Advancements in CAR T-Cell Therapy: Overcoming Antigen Escape and Immune Rejection with Dual-Antigen Targeting

The abstract discusses the development of an alternative strategy for treating progressive diseases post autologous CD19 CAR T treatment, which often occurs due to antigen escape. The proposed solution involves the use of allogeneic CAR T cells from healthy donors, which can be rapidly deployed. The study also suggests combining this with autologous CD22 CAR T therapeutics to potentially overcome antigen escape issues.

Researchers have developed a hypoimmune, allogeneic CAR T cell product by disrupting the TRAC gene to mitigate graft-versus-host disease (GvHD), disrupting B2M and CIITA genes to support immune evasion, and overexpressing CD47 to promote persistence and innate immune evasion. This approach is aimed at creating CAR T cell products with enhanced clinical durability.

The methodology involved engineering healthy donor T cells to evade innate immunity by transducing them with a lentivirus encoding CD47, attached to either CD19 or CD22 CAR to create dual-transduced CAR T cells overexpressing CD47. These cells were then subjected to in vitro and in vivo analysis against various leukemia and lymphoma cell lines. The efficiency of transduction was measured using flow cytometry and vector copy number (VCN), while cytotoxicity and cytokine production were assessed using IncuCyte and meso scale discovery analysis.
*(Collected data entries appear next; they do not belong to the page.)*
import Summits.ResolutionOfSingularities.ResolutionOfSingularities.Theorems.FrobeniusClosingDefs
import Literature.AlgebraicGeometry.Resolution.MvPowerSeriesChainRule
import Literature.AlgebraicGeometry.Resolution.PowerSeriesPBasis
import Literature.RingTheory.TwoVariableSeries.Basic
import Literature.RingTheory.MvPowerSeries.MaximalIdealPow

/-!
# Route `FrobeniusClosing`, crux `ClosingReduction`, line `chart-factorization`: stub `PairIsoKit`

`PairIsoKit` (stated in `Theorems/FrobeniusClosingDefs.lean`): over a field `K` of characteristic
`p` (`p` prime, `n ≥ 1`) the pair-isomorphism relation
`PairIso p n K c c' := ∃ φ v g, IsUnit v ∧ φ (ser c) = v ^ p * ser c' + g ^ p`
(`φ` a `K`-algebra automorphism of `K⟦u₁, …, uₙ⟧`) is symmetric and transitive, and `Isol`,
`MultP` and every Loewy bound `JacPow β` are invariant under it.

Proof (all elementary, `R = K⟦u⟧` has characteristic `p`):
* symmetry / transitivity: Frobenius bookkeeping `(x + y)^p = x^p + y^p`, `φ (x^p) = (φ x)^p`;
* the Jacobian ideal is transported, `(jac c).map φ = jac c'`: the chain rule for the
  automorphism `φ` (`φ f = f(φ u₁, …, φ uₙ)`, `Jets.algHom_apply_eq_subst`, and
  `MvPowerSeries.pderiv_subst`) gives `(span ∂f).map φ = span ∂(φ f)`, and
  `∂ᵢ (v^p a' + g^p) = v^p ∂ᵢ a'` because `∂ᵢ` is a derivation and `p = 0` in `R`;
  hence `R ⧸ jac c ≃ₐ[K] R ⧸ jac c'` (`Isol`) and
  `𝔪^β ≤ jac c → 𝔪^β = φ(𝔪^β) ≤ jac c'` (`JacPow`);
* `MultP` (the cleaned series is non-zero of order `≥ p`): a `p`-th power has only `p`-divisible
  exponents and a cleaned series none, so `ser c' = 0` would force `ser c = (φ⁻¹ g)^p = 0`; and a
  coefficient of `ser c'` of degree `< p` would survive in `v^p ser c' + g^p = φ (ser c) ∈ 𝔪^p`.

Helper lemmas live in the sub-namespace `PairIsoKitProof`.
-/

noncomputable section

-- single-problem summit: the doubled namespace component is forced
set_option linter.dupNamespace false

open scoped BigOperators Classical

namespace Summit.ResolutionOfSingularities.ResolutionOfSingularities.Theorems.FrobeniusClosing

namespace PairIsoKitProof

open MvPowerSeries Literature.AlgebraicGeometry.Resolution Literature.RingTheory.MvPowerSeries.Jets

variable {p n : ℕ} {K : Type} [Field K]

/-! ### Frobenius bookkeeping in `K⟦u⟧` -/

/-- `K⟦u₁, …, uₙ⟧` has characteristic `p` when `K` has. [folklore] -/
theorem charP_series (p : ℕ) [CharP K p] : CharP (MvPowerSeries (Fin n) K) p :=
  Literature.RingTheory.TwoVariableSeries.charP_mvPowerSeries (Fin n) p

/-- `(-x)^p = -(x^p)` in characteristic `p`. [folklore] -/
theorem neg_pow_p (hp : p.Prime) [CharP K p] (x : MvPowerSeries (Fin n) K) :
    (-x) ^ p = -(x ^ p) := by
  haveI := Fact.mk hp
  haveI := charP_series (n := n) (K := K) p
  rw [neg_pow, neg_one_pow_char, neg_one_mul]

/-- `(x + y)^p = x^p + y^p` in characteristic `p`. [folklore] -/
theorem add_pow_p (hp : p.Prime) [CharP K p] (x y : MvPowerSeries (Fin n) K) :
    (x + y) ^ p = x ^ p + y ^ p := by
  haveI := Fact.mk hp
  haveI := charP_series (n := n) (K := K) p
  exact add_pow_char _ _ _

/-! ### Symmetry and transitivity of `PairIso` -/

/-- `PairIso` is symmetric: from `φ a = v^p a' + g^p` one gets
`φ⁻¹ a' = (φ⁻¹ v⁻¹)^p a + (-(φ⁻¹ (v⁻¹ g)))^p`. [folklore] -/
theorem pairIso_symm (hp : p.Prime) [CharP K p] {c c' : (Fin n → ℕ) → K}
    (h : PairIso p n K c c') : PairIso p n K c' c := by
  obtain ⟨φ, v, g, hv, hφ⟩ := h
  obtain ⟨u, rfl⟩ := hv
  refine ⟨φ.symm, φ.symm ↑u⁻¹, -(φ.symm (↑u⁻¹ * g)), (Units.isUnit u⁻¹).map φ.symm, ?_⟩
  have ha : ser p n K c =
      φ.symm ((u : MvPowerSeries (Fin n) K) ^ p * ser p n K c' + g ^ p) := by
    rw [← hφ, AlgEquiv.symm_apply_apply]
  have h1 : φ.symm ↑u⁻¹ * φ.symm ↑u = 1 := by
    rw [← map_mul, Units.inv_mul, map_one]
  have h2 : (φ.symm ↑u⁻¹ * φ.symm ↑u) ^ p = 1 := by
    rw [h1, one_pow]
  have h3 := neg_pow_p hp (φ.symm ↑u⁻¹ * φ.symm g)
  rw [ha, map_add, map_mul, map_pow, map_pow, map_mul]
  linear_combination (-(φ.symm (ser p n K c'))) * h2 - h3

/-- `PairIso` is transitive: `φ₂ (φ₁ a) = (φ₂ v₁ · v₂)^p a'' + (φ₂ v₁ · g₂ + φ₂ g₁)^p`.
[folklore] -/
theorem pairIso_trans (hp : p.Prime) [CharP K p] {c c' c'' : (Fin n → ℕ) → K}
    (h₁ : PairIso p n K c c') (h₂ : PairIso p n K c' c'') : PairIso p n K c c'' := by
  obtain ⟨φ₁, v₁, g₁, hv₁, hφ₁⟩ := h₁
  obtain ⟨φ₂, v₂, g₂, hv₂, hφ₂⟩ := h₂
  refine ⟨φ₁.trans φ₂, φ₂ v₁ * v₂, φ₂ v₁ * g₂ + φ₂ g₁, (hv₁.map φ₂).mul hv₂, ?_⟩
  rw [AlgEquiv.trans_apply, hφ₁, map_add, map_mul, map_pow, map_pow, hφ₂, add_pow_p hp]
  ring

/-! ### The Jacobian ideal under automorphisms -/

/-- The route's `pd` is the tree's derivation `MvPowerSeries.pderiv` (same coefficient formula up
to `Nat.cast_succ`). [folklore] -/
theorem pd_eq_pderiv (i : Fin n) (f : MvPowerSeries (Fin n) K) :
    pd n K i f = MvPowerSeries.pderiv i f := by
  ext A
  rw [MvPowerSeries.coeff_pderiv, ← Nat.cast_succ]
  rfl

/-- `jac c` is the span of the tree's partial derivatives of `ser c`. [folklore] -/
theorem jac_eq (p : ℕ) (c : (Fin n → ℕ) → K) :
    jac p n K c =
      Ideal.span (Set.range fun i => MvPowerSeries.pderiv i (ser p n K c)) := by
  unfold jac
  simp_rw [pd_eq_pderiv]

/-- Chain rule for a `K`-algebra endomorphism `φ` of `K⟦u⟧`: every `∂ᵢ (φ f)` lies in the
extension of the Jacobian ideal `(∂₁ f, …, ∂ₙ f)` along `φ` (`φ f = f(φ u)` and
`∂ᵢ (f(φ u)) = Σₜ (∂ₜ f)(φ u) · ∂ᵢ (φ uₜ)`). [folklore] -/
theorem pderiv_algHom_mem (φ : MvPowerSeries (Fin n) K →ₐ[K] MvPowerSeries (Fin n) K)
    (f : MvPowerSeries (Fin n) K) (i : Fin n) :
    MvPowerSeries.pderiv i (φ f) ∈
      (Ideal.span (Set.range fun t => MvPowerSeries.pderiv t f)).map
        (φ : MvPowerSeries (Fin n) K →+* MvPowerSeries (Fin n) K) := by
  rw [algHom_apply_eq_subst φ f, MvPowerSeries.pderiv_subst (constantCoeff_algHom_X φ) i f]
  refine Ideal.sum_mem _ fun t _ => Ideal.mul_mem_right _ _ ?_
  rw [← algHom_apply_eq_subst φ]
  exact Ideal.mem_map_of_mem _ (Ideal.subset_span ⟨t, rfl⟩)

/-- For a `K`-algebra automorphism `φ` of `K⟦u⟧`: `(∂₁ f, …, ∂ₙ f).map φ = (∂₁ (φ f), …, ∂ₙ (φ f))`.
[folklore] -/
theorem span_pderiv_map (φ : MvPowerSeries (Fin n) K ≃ₐ[K] MvPowerSeries (Fin n) K)
    (f : MvPowerSeries (Fin n) K) :
    (Ideal.span (Set.range fun t => MvPowerSeries.pderiv t f)).map
        (φ : MvPowerSeries (Fin n) K →+* MvPowerSeries (Fin n) K) =
      Ideal.span (Set.range fun i => MvPowerSeries.pderiv i (φ f)) := by
  apply le_antisymm
  · rw [Ideal.map_le_iff_le_comap, Ideal.span_le]
    rintro _ ⟨t, rfl⟩
    rw [SetLike.mem_coe, Ideal.mem_comap]
    -- `∂ₜ f = ∂ₜ (φ⁻¹ (φ f)) ∈ (span ∂(φ f)).map φ⁻¹`, then apply `φ`
    have h := pderiv_algHom_mem (φ.symm : MvPowerSeries (Fin n) K →ₐ[K] MvPowerSeries (Fin n) K)
      (φ f) t
    rw [AlgEquiv.coe_toAlgHom, AlgEquiv.toAlgHom_toRingHom, AlgEquiv.symm_apply_apply] at h
    have h' := Ideal.mem_map_of_mem (φ : MvPowerSeries (Fin n) K →+* MvPowerSeries (Fin n) K) h
    have hcomp : (φ : MvPowerSeries (Fin n) K →+* MvPowerSeries (Fin n) K).comp
        (φ.symm : MvPowerSeries (Fin n) K →+* MvPowerSeries (Fin n) K) = RingHom.id _ :=
      RingHom.ext fun x => by simp
    rwa [Ideal.map_map, hcomp, Ideal.map_id] at h'
  · rw [Ideal.span_le]
    rintro _ ⟨i, rfl⟩
    exact pderiv_algHom_mem (φ : MvPowerSeries (Fin n) K →ₐ[K] MvPowerSeries (Fin n) K) f i

/-- `∂ᵢ (v^p a + g^p) = v^p ∂ᵢ a` in characteristic `p` (`∂ᵢ` is a derivation, `p = 0`).
[folklore] -/
theorem pderiv_frobenius_form (p : ℕ) [CharP K p] (i : Fin n)
    (v a g : MvPowerSeries (Fin n) K) :
    MvPowerSeries.pderiv i (v ^ p * a + g ^ p) = v ^ p * MvPowerSeries.pderiv i a := by
  haveI := charP_series (n := n) (K := K) p
  simp only [map_add, Derivation.leibniz, Derivation.leibniz_pow, smul_eq_mul, nsmul_eq_mul,
    CharP.cast_eq_zero, zero_mul, mul_zero, add_zero]

/-- Scaling the generators by a unit does not change the span. [folklore] -/
theorem span_range_unit_mul {ι : Type} {u : MvPowerSeries (Fin n) K} (hu : IsUnit u)
    (f : ι → MvPowerSeries (Fin n) K) :
    Ideal.span (Set.range fun i => u * f i) = Ideal.span (Set.range f) := by
  apply le_antisymm
  · rw [Ideal.span_le]
    rintro _ ⟨i, rfl⟩
    exact Ideal.mul_mem_left _ _ (Ideal.subset_span ⟨i, rfl⟩)
  · rw [Ideal.span_le]
    rintro _ ⟨i, rfl⟩
    obtain ⟨w, rfl⟩ := hu
    have : f i = ↑w⁻¹ * (↑w * f i) := by rw [← mul_assoc, Units.inv_mul, one_mul]
    rw [SetLike.mem_coe, this]
    exact Ideal.mul_mem_left _ _ (Ideal.subset_span ⟨i, rfl⟩)

/-- **Transport of the Jacobian ideal**: `φ (ser c) = v^p ser c' + g^p` with `v` a unit gives
`(jac c).map φ = jac c'`. [folklore] -/
theorem jac_map [CharP K p] {c c' : (Fin n → ℕ) → K}
    (φ : MvPowerSeries (Fin n) K ≃ₐ[K] MvPowerSeries (Fin n) K) {v g : MvPowerSeries (Fin n) K}
    (hv : IsUnit v) (h : φ (ser p n K c) = v ^ p * ser p n K c' + g ^ p) :
    (jac p n K c).map (φ : MvPowerSeries (Fin n) K →+* MvPowerSeries (Fin n) K) =
      jac p n K c' := by
  rw [jac_eq, jac_eq, span_pderiv_map, h]
  simp_rw [pderiv_frobenius_form p]
  exact span_range_unit_mul (hv.pow p) _

/-! ### `Isol` and `JacPow` are invariant -/

/-- `Isol` passes along a pair isomorphism (`R ⧸ jac c ≃ₐ[K] R ⧸ jac c'`). [folklore] -/
theorem isol_of_pairIso [CharP K p] {c c' : (Fin n → ℕ) → K}
    (h : PairIso p n K c c') (hc : Isol p n K c) : Isol p n K c' := by
  obtain ⟨φ, v, g, hv, hφ⟩ := h
  unfold Isol at hc ⊢
  exact Module.Finite.equiv
    (Ideal.quotientEquivAlg (jac p n K c) (jac p n K c') φ (jac_map φ hv hφ).symm).toLinearEquiv

/-- The Loewy bound `𝔪^β ≤ jac` passes along a pair isomorphism (`φ 𝔪 = 𝔪`). [folklore] -/
theorem jacPow_of_pairIso [CharP K p] {c c' : (Fin n → ℕ) → K}
    (h : PairIso p n K c c') (β : ℕ) (hc : JacPow p n K β c) : JacPow p n K β c' := by
  obtain ⟨φ, v, g, hv, hφ⟩ := h
  unfold JacPow at hc ⊢
  have := Ideal.map_mono (f := (φ : MvPowerSeries (Fin n) K →+* MvPowerSeries (Fin n) K)) hc
  rwa [jac_map φ hv hφ, Ideal.map_pow,
    IsLocalRing.map_maximalIdeal_of_surjective _ φ.surjective] at this

/-! ### `MultP` is invariant -/

/-- Coefficients of the cleaned series. [folklore] -/
theorem coeff_ser (p : ℕ) (c : (Fin n → ℕ) → K) (e : Fin n →₀ ℕ) :
    coeff e (ser p n K c) = clean p n K c ⇑e :=
  rfl

/-- The cleaned series has no `p`-th-power monomials. [folklore] -/
theorem coeff_ser_of_dvd (c : (Fin n → ℕ) → K) {e : Fin n →₀ ℕ} (h : ∀ j, p ∣ e j) :
    coeff e (ser p n K c) = 0 := by
  rw [coeff_ser]
  unfold clean
  rw [if_pos h]

/-- `MultP c` in terms of the series `ser c`: non-zero, with no coefficient of degree `< p`.
[folklore] -/
theorem multP_iff (c : (Fin n → ℕ) → K) :
    MultP p n K c ↔
      ser p n K c ≠ 0 ∧ ∀ e : Fin n →₀ ℕ, coeff e (ser p n K c) ≠ 0 → p ≤ e.degree := by
  constructor
  · rintro ⟨⟨A, hA⟩, hmin⟩
    refine ⟨fun h0 => hA ?_, fun e he => ?_⟩
    · have := congrArg (coeff (Finsupp.equivFunOnFinite.symm A)) h0
      rwa [coeff_ser, map_zero, Finsupp.coe_equivFunOnFinite_symm] at this
    · rw [Finsupp.degree_eq_sum]
      exact hmin (⇑e) he
  · rintro ⟨h0, hmin⟩
    refine ⟨?_, fun A hA => ?_⟩
    · by_contra hex
      apply h0
      ext e
      rw [coeff_ser, map_zero]
      exact not_not.mp fun h => hex ⟨⇑e, h⟩
    · have := hmin (Finsupp.equivFunOnFinite.symm A)
        (by rwa [coeff_ser, Finsupp.coe_equivFunOnFinite_symm])
      simpa [Finsupp.degree_eq_sum] using this

/-- A `p`-th power has no monomial with an exponent not divisible by `p`. [folklore] -/
theorem coeff_pow_p_eq_zero (hp : p.Prime) [CharP K p] (g : MvPowerSeries (Fin n) K)
    {e : Fin n →₀ ℕ} {j : Fin n} (hj : ¬ p ∣ e j) : coeff e (g ^ p) = 0 := by
  haveI := Fact.mk hp
  rw [coeff_pow_char p g e, coeff_expand_of_not_dvd p hp.ne_zero g hj, zero_pow hp.ne_zero]

/-- A cleaned series which is a `p`-th power vanishes. [folklore] -/
theorem ser_eq_zero_of_eq_pow (hp : p.Prime) [CharP K p] (c : (Fin n → ℕ) → K)
    {g : MvPowerSeries (Fin n) K} (h : ser p n K c = g ^ p) : ser p n K c = 0 := by
  ext e
  rw [map_zero]
  by_cases hd : ∀ j, p ∣ e j
  · exact coeff_ser_of_dvd c hd
  · obtain ⟨j, hj⟩ := not_forall.mp hd
    rw [h]
    exact coeff_pow_p_eq_zero hp g hj

/-- Lowest-order coefficient of a product: if `f` has order `|e|`, then
`coeff e (v f) = v(0) · coeff e f`. [folklore] -/
theorem coeff_mul_of_order_eq (v f : MvPowerSeries (Fin n) K) {e : Fin n →₀ ℕ}
    (he : f.order = e.degree) : coeff e (v * f) = constantCoeff v * coeff e f := by
  rw [coeff_mul, Finset.sum_eq_single (0, e)]
  · rw [coeff_zero_eq_constantCoeff_apply]
  · rintro ⟨x, y⟩ hxy hne
    have hxy' : x + y = e := Finset.HasAntidiagonal.mem_antidiagonal.mp hxy
    have hx : x ≠ 0 := by
      rintro rfl
      rw [zero_add] at hxy'
      exact hne (by rw [hxy'])
    apply mul_eq_zero_of_right
    apply coeff_of_lt_order
    show ((Finsupp.degree y : ℕ) : ℕ∞) < f.order
    rw [he, Nat.cast_lt, ← hxy', map_add]
    have := (Finsupp.degree_eq_zero_iff x).not.mpr hx
    omega
  · intro h
    exact absurd (Finset.HasAntidiagonal.mem_antidiagonal.mpr (zero_add e)) h

/-- `MultP` passes along a pair isomorphism. [folklore] -/
theorem multP_of_pairIso (hp : p.Prime) [CharP K p] {c c' : (Fin n → ℕ) → K}
    (h : PairIso p n K c c') (hc : MultP p n K c) : MultP p n K c' := by
  rw [multP_iff] at hc ⊢
  obtain ⟨ha0, hmin⟩ := hc
  obtain ⟨φ, v, g, hv, hφ⟩ := h
  -- (1) `ser c' ≠ 0`: otherwise `ser c = (φ⁻¹ g)^p` is a cleaned `p`-th power
  have ha'0 : ser p n K c' ≠ 0 := by
    intro h0
    apply ha0
    refine ser_eq_zero_of_eq_pow hp c (g := φ.symm g) ?_
    apply φ.injective
    rw [map_pow, AlgEquiv.apply_symm_apply, hφ, h0, mul_zero, zero_add]
  refine ⟨ha'0, ?_⟩
  -- (2) the order of `ser c'` is attained at some `e₀`; suppose `|e₀| < p`
  obtain ⟨e₀, he₀, horder⟩ := exists_coeff_ne_zero_and_order (ne_zero_iff_order_finite.mp ha'0)
  by_cases hdeg : p ≤ e₀.degree
  · intro e he
    have hle := order_le he
    rw [← horder, Nat.cast_le] at hle
    exact le_trans hdeg hle
  · exfalso
    have hlt : e₀.degree < p := not_le.mp hdeg
    -- `φ (ser c) ∈ 𝔪^p` has no coefficient at `e₀`
    have h1 : coeff e₀ (φ (ser p n K c)) = 0 := by
      have hmem : ser p n K c ∈ IsLocalRing.maximalIdeal (MvPowerSeries (Fin n) K) ^ p :=
        mem_maximalIdeal_pow_of_coeff_eq_zero fun e he =>
          not_not.mp fun hne => absurd (hmin e hne) (not_le.mpr he)
      exact coeff_eq_zero_of_mem_maximalIdeal_pow
        (algHom_apply_mem_maximalIdeal_pow (φ : MvPowerSeries (Fin n) K →ₐ[K] _) hmem) hlt
    -- `g^p` has no coefficient at `e₀` (some exponent of `e₀` is prime to `p`, `ser c'` is cleaned)
    have h2 : coeff e₀ (g ^ p) = 0 := by
      obtain ⟨j, hj⟩ := not_forall.mp fun hall => he₀ (coeff_ser_of_dvd c' hall)
      exact coeff_pow_p_eq_zero hp g hj
    -- `v^p ser c'` has coefficient `v(0)^p coeff e₀ (ser c') ≠ 0` at `e₀`
    have h3 :
        coeff e₀ (v ^ p * ser p n K c') = constantCoeff v ^ p * coeff e₀ (ser p n K c') := by
      rw [coeff_mul_of_order_eq _ _ horder.symm, map_pow]
    rw [hφ, map_add, h2, add_zero, h3] at h1
    refine mul_ne_zero (pow_ne_zero _ ?_) he₀ h1
    exact (isUnit_iff_constantCoeff.mp hv).ne_zero

end PairIsoKitProof

open PairIsoKitProof in
/-- **`PairIsoKit`** (stub `stub_pairIsoKit` of line `chart-factorization`, crux
`ClosingReduction`): over a field of characteristic `p`, `PairIso` is symmetric and transitive,
and `Isol`, `MultP`, `JacPow β` are `PairIso`-invariant. [folklore] -/
theorem stub_pairIsoKit : PairIsoKit := by
  intro p hp n _hn K _ _
  refine ⟨fun c c' h => pairIso_symm hp h, fun c c' c'' h₁ h₂ => pairIso_trans hp h₁ h₂,
    fun c c' h => ⟨?_, ?_, fun β => ?_⟩⟩
  · exact ⟨isol_of_pairIso h, isol_of_pairIso (pairIso_symm hp h)⟩
  · exact ⟨multP_of_pairIso hp h, multP_of_pairIso hp (pairIso_symm hp h)⟩
  · exact ⟨jacPow_of_pairIso h β, jacPow_of_pairIso (pairIso_symm hp h) β⟩

end Summit.ResolutionOfSingularities.ResolutionOfSingularities.Theorems.FrobeniusClosing

end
The study also involved creating hypoimmune versions of these CAR T cells by disrupting the B2M, CIITA, and TRAC genes using CRISPR-Cas12b technology. These hypoimmune CAR T cells were then analyzed in vitro and in vivo.

The results showed that the dual-transduced CAR T cells were efficient in controlling tumor growth in both in vitro and in vivo models. They also demonstrated a higher cytokine response compared to single CAR controls at low effector-to-target (E:T) ratios. The hypoimmune CAR T cells showed comparable cytotoxicity and cytokine responses to non-hypoimmune CAR T cells.

The study concludes that dual-transduced CD19 CAR x CD22 CAR T cells are effective in controlling antigen knockout models and may provide a universal CAR T cell solution that persists without immunosuppression while mitigating antigen escape. Ongoing research is evaluating how these hypoimmune CAR T cells evade adaptive and innate immune recognition.